_The task_
In the records below, some lines contain the word "refine". Copy each of them.

_Extracted information_
import Summits.Langlands.Langlands.Theses.RationalPeriodQuarter
import Literature.NumberTheory.Automorphic.BLZPeriodCocycle
import Literature.NumberTheory.Automorphic.PiecewiseRational

/-!
# Birth skeleton — piece `HeckeCosetPermutation` of the decomposition of `HeckePreservesRationalPeriods`
(route RationalPeriodQuarter, parent crux stmt-Langlands-2807; strategist planner-cstrat-stmt-Langlands-2807-r1-0)

Two registered stubs — COVER (every translate `M_j γ`, `γ ∈ Γ₁(N)`, lies in one of the `p + 1`
cosets `Γ₁(N) M_k`; Diamond–Shurman §5.2, in the tree for the representative `(m n; N p)` as
`HeckeTGamma1.existsUnique_option`, plus `Γ₁(N) σ (p 0;0 1) = Γ₁(N) σ' (p 0;0 1)` for `d_σ ≡ d_σ' ≡ p`)
and DISTINCT (the `p + 1` cosets are pairwise distinct) — and the kernel-checked composition
`HeckeCosetPermutation_of` (an injective self-map of `Fin (p+1)` is a permutation).
Sorries ONLY inside `stub_*`.
-/

noncomputable section

set_option linter.dupNamespace false

namespace Summit.Langlands.Langlands.Cruxes.HeckePreservesRationalPeriods.BirthHeckeCosetPermutation

open scoped MatrixGroups
open Literature.NumberTheory.Automorphic

/-- The piece, verbatim (child `HeckeCosetPermutation`; not yet a route decl). -/
def HeckeCosetPermutation : Prop :=
  ∀ N : ℕ, 0 < N → ∀ p : ℕ, p.Prime → ¬ p ∣ N → ∀ σ ∈ CongruenceSubgroup.Gamma0 N, (((σ : Matrix (Fin 2) (Fin 2) ℤ) 1 1 : ℤ) : ZMod N) = (p : ZMod N) → let M : Fin (p + 1) → Matrix (Fin 2) (Fin 2) ℤ := (fun j : Fin (p + 1) => if (j : ℕ) < p then !![(1 : ℤ), ((j : ℕ) : ℤ); 0, (p : ℤ)] else (σ : Matrix (Fin 2) (Fin 2) ℤ) * !![(p : ℤ), 0; 0, 1]); ∀ γ ∈ CongruenceSubgroup.Gamma1 N, ∃ (e : Equiv.Perm (Fin (p + 1))) (δ : Fin (p + 1) → Matrix.SpecialLinearGroup (Fin 2) ℤ), ∀ j : Fin (p + 1), δ j ∈ CongruenceSubgroup.Gamma1 N ∧ M j * (γ : Matrix (Fin 2) (Fin 2) ℤ) = (δ j : Matrix (Fin 2) (Fin 2) ℤ) * M (e j)

/-- The `p + 1` integer Hecke matrices (verbatim). -/
def heckeMatB (p : ℕ) (σ : SL(2, ℤ)) : Fin (p + 1) → Matrix (Fin 2) (Fin 2) ℤ := (fun j : Fin (p + 1) => if (j : ℕ) < p then !![(1 : ℤ), ((j : ℕ) : ℤ); 0, (p : ℤ)] else (σ : Matrix (Fin 2) (Fin 2) ℤ) * !![(p : ℤ), 0; 0, 1])

theorem heckeCosetPermutation_iff : HeckeCosetPermutation ↔
    ∀ N : ℕ, 0 < N → ∀ p : ℕ, p.Prime → ¬ p ∣ N → ∀ σ ∈ CongruenceSubgroup.Gamma0 N,
      (((σ : Matrix (Fin 2) (Fin 2) ℤ) 1 1 : ℤ) : ZMod N) = (p : ZMod N) →
      ∀ γ ∈ CongruenceSubgroup.Gamma1 N, ∃ (e : Equiv.Perm (Fin (p + 1)))
        (δ : Fin (p + 1) → SL(2, ℤ)), ∀ j : Fin (p + 1), δ j ∈ CongruenceSubgroup.Gamma1 N ∧
          heckeMatB p σ j * (γ : Matrix (Fin 2) (Fin 2) ℤ) = (δ j : Matrix (Fin 2) (Fin 2) ℤ) * heckeMatB p σ (e j) :=
  Iff.rfl

/-- **stub_cover**: every `M_j γ` (`γ ∈ Γ₁(N)`) is `δ M_k` for some `k` and `δ ∈ Γ₁(N)` (the double
coset `Γ₁(N) (1 0; 0 p) Γ₁(N)` is right-`Γ₁(N)`-stable and is the union of the `p + 1` cosets).
[cite: DiamondShurman2005, §5.2 and Prop. 5.2.1] -/
theorem stub_cover : ∀ N : ℕ, 0 < N → ∀ p : ℕ, p.Prime → ¬ p ∣ N → ∀ σ ∈ CongruenceSubgroup.Gamma0 N,
    (((σ : Matrix (Fin 2) (Fin 2) ℤ) 1 1 : ℤ) : ZMod N) = (p : ZMod N) →
    ∀ γ ∈ CongruenceSubgroup.Gamma1 N, ∀ j : Fin (p + 1), ∃ (k : Fin (p + 1)) (δ : SL(2, ℤ)),
      δ ∈ CongruenceSubgroup.Gamma1 N ∧
        ((fun j : Fin (p + 1) => if (j : ℕ) < p then !![(1 : ℤ), ((j : ℕ) : ℤ); 0, (p : ℤ)] else (σ : Matrix (Fin 2) (Fin 2) ℤ) * !![(p : ℤ), 0; 0, 1])) j * (γ : Matrix (Fin 2) (Fin 2) ℤ) = (δ : Matrix (Fin 2) (Fin 2) ℤ) * ((fun j : Fin (p + 1) => if (j : ℕ) < p then !![(1 : ℤ), ((j : ℕ) : ℤ); 0, (p : ℤ)] else (σ : Matrix (Fin 2) (Fin 2) ℤ) * !![(p : ℤ), 0; 0, 1])) k := by
  sorry

/-- **stub_distinct**: the `p + 1` cosets `Γ₁(N) M_j` are pairwise distinct. [cite: DiamondShurman2005, §5.2 (5.2)] -/
theorem stub_distinct : ∀ N : ℕ, 0 < N → ∀ p : ℕ, p.Prime → ¬ p ∣ N → ∀ σ ∈ CongruenceSubgroup.Gamma0 N,
    (((σ : Matrix (Fin 2) (Fin 2) ℤ) 1 1 : ℤ) : ZMod N) = (p : ZMod N) →
    ∀ j k : Fin (p + 1), ∀ δ ∈ CongruenceSubgroup.Gamma1 N,
      ((fun j : Fin (p + 1) => if (j : ℕ) < p then !![(1 : ℤ), ((j : ℕ) : ℤ); 0, (p : ℤ)] else (σ : Matrix (Fin 2) (Fin 2) ℤ) * !![(p : ℤ), 0; 0, 1])) j = (δ : Matrix (Fin 2) (Fin 2) ℤ) * ((fun j : Fin (p + 1) => if (j : ℕ) < p then !![(1 : ℤ), ((j : ℕ) : ℤ); 0, (p : ℤ)] else (σ : Matrix (Fin 2) (Fin 2) ℤ) * !![(p : ℤ), 0; 0, 1])) k → j = k := by
  sorry

/-- **Composition**: cover + distinct ⟹ the permutation (injective self-map of a finite type).
[folklore] -/
theorem HeckeCosetPermutation_of :
    (∀ N : ℕ, 0 < N → ∀ p : ℕ, p.Prime → ¬ p ∣ N → ∀ σ ∈ CongruenceSubgroup.Gamma0 N,
      (((σ : Matrix (Fin 2) (Fin 2) ℤ) 1 1 : ℤ) : ZMod N) = (p : ZMod N) →
      ∀ γ ∈ CongruenceSubgroup.Gamma1 N, ∀ j : Fin (p + 1), ∃ (k : Fin (p + 1)) (δ : SL(2, ℤ)),
        δ ∈ CongruenceSubgroup.Gamma1 N ∧
          ((fun j : Fin (p + 1) => if (j : ℕ) < p then !![(1 : ℤ), ((j : ℕ) : ℤ); 0, (p : ℤ)] else (σ : Matrix (Fin 2) (Fin 2) ℤ) * !![(p : ℤ), 0; 0, 1])) j * (γ : Matrix (Fin 2) (Fin 2) ℤ) = (δ : Matrix (Fin 2) (Fin 2) ℤ) * ((fun j : Fin (p + 1) => if (j : ℕ) < p then !![(1 : ℤ), ((j : ℕ) : ℤ); 0, (p : ℤ)] else (σ : Matrix (Fin 2) (Fin 2) ℤ) * !![(p : ℤ), 0; 0, 1])) k) →
    (∀ N : ℕ, 0 < N → ∀ p : ℕ, p.Prime → ¬ p ∣ N → ∀ σ ∈ CongruenceSubgroup.Gamma0 N,
      (((σ : Matrix (Fin 2) (Fin 2) ℤ) 1 1 : ℤ) : ZMod N) = (p : ZMod N) →
      ∀ j k : Fin (p + 1), ∀ δ ∈ CongruenceSubgroup.Gamma1 N,
        ((fun j : Fin (p + 1) => if (j : ℕ) < p then !![(1 : ℤ), ((j : ℕ) : ℤ); 0, (p : ℤ)] else (σ : Matrix (Fin 2) (Fin 2) ℤ) * !![(p : ℤ), 0; 0, 1])) j = (δ : Matrix (Fin 2) (Fin 2) ℤ) * ((fun j : Fin (p + 1) => if (j : ℕ) < p then !![(1 : ℤ), ((j : ℕ) : ℤ); 0, (p : ℤ)] else (σ : Matrix (Fin 2) (Fin 2) ℤ) * !![(p : ℤ), 0; 0, 1])) k → j = k) →
    HeckeCosetPermutation := by
  intro h1 h2
  refine heckeCosetPermutation_iff.mpr ?_
  intro N hN p hp hpN σ hσ hσp γ hγ
  choose k δ hδ using h1 N hN p hp hpN σ hσ hσp γ hγ
  have hG : ((γ : SL(2, ℤ)) : Matrix (Fin 2) (Fin 2) ℤ) * ((γ⁻¹ : SL(2, ℤ)) : Matrix (Fin 2) (Fin 2) ℤ) = 1 := by
    rw [← Matrix.SpecialLinearGroup.coe_mul, mul_inv_cancel, Matrix.SpecialLinearGroup.coe_one]
  have hinj : Function.Injective k := by
    intro j j' hjj'
    have e1 := (hδ j).2
    have e2 := (hδ j').2
    rw [← hjj'] at e2
    have hD : (((δ j')⁻¹ : SL(2, ℤ)) : Matrix (Fin 2) (Fin 2) ℤ) * ((δ j' : SL(2, ℤ)) : Matrix (Fin 2) (Fin 2) ℤ) = 1 := by
      rw [← Matrix.SpecialLinearGroup.coe_mul, inv_mul_cancel, Matrix.SpecialLinearGroup.coe_one]
    have e3 : heckeMatB p σ (k j) = (((δ j')⁻¹ : SL(2, ℤ)) : Matrix (Fin 2) (Fin 2) ℤ) *
        (heckeMatB p σ j' * (γ : Matrix (Fin 2) (Fin 2) ℤ)) := by
      change heckeMatB p σ j' * _ = _ * heckeMatB p σ (k j) at e2
      rw [e2, ← Matrix.mul_assoc, hD, Matrix.one_mul]
    refine h2 N hN p hp hpN σ hσ hσp j j' (δ j * (δ j')⁻¹) (mul_mem (hδ j).1 (inv_mem (hδ j').1)) ?_
    change heckeMatB p σ j * _ = _ * heckeMatB p σ (k j) at e1
    show heckeMatB p σ j = _ * heckeMatB p σ j'
    calc heckeMatB p σ j
        = heckeMatB p σ j * (γ : Matrix (Fin 2) (Fin 2) ℤ) * ((γ⁻¹ : SL(2, ℤ)) : Matrix (Fin 2) (Fin 2) ℤ) := by
          rw [Matrix.mul_assoc, hG, Matrix.mul_one]
      _ = (δ j : Matrix (Fin 2) (Fin 2) ℤ) * ((((δ j')⁻¹ : SL(2, ℤ)) : Matrix (Fin 2) (Fin 2) ℤ) *
            (heckeMatB p σ j' * (γ : Matrix (Fin 2) (Fin 2) ℤ))) * ((γ⁻¹ : SL(2, ℤ)) : Matrix (Fin 2) (Fin 2) ℤ) := by
          rw [e1, e3]
      _ = ((δ j * (δ j')⁻¹ : SL(2, ℤ)) : Matrix (Fin 2) (Fin 2) ℤ) * heckeMatB p σ j' := by
          rw [Matrix.SpecialLinearGroup.coe_mul]
          simp only [Matrix.mul_assoc, hG, Matrix.mul_one]
  have hbij : Function.Bijective k := hinj.bijective_of_finite
  refine ⟨Equiv.ofBijective k hbij, δ, fun j => ⟨(hδ j).1, ?_⟩⟩
  exact (hδ j).2

end Summit.Langlands.Langlands.Cruxes.HeckePreservesRationalPeriods.BirthHeckeCosetPermutation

_Expected output_
  refine heckeCosetPermutation_iff.mpr ?_
    refine h2 N hN p hp hpN σ hσ hσp j j' (δ j * (δ j')⁻¹) (mul_mem (hδ j).1 (inv_mem (hδ j').1)) ?_
  refine ⟨Equiv.ofBijective k hbij, δ, fun j => ⟨(hδ j).1, ?_⟩⟩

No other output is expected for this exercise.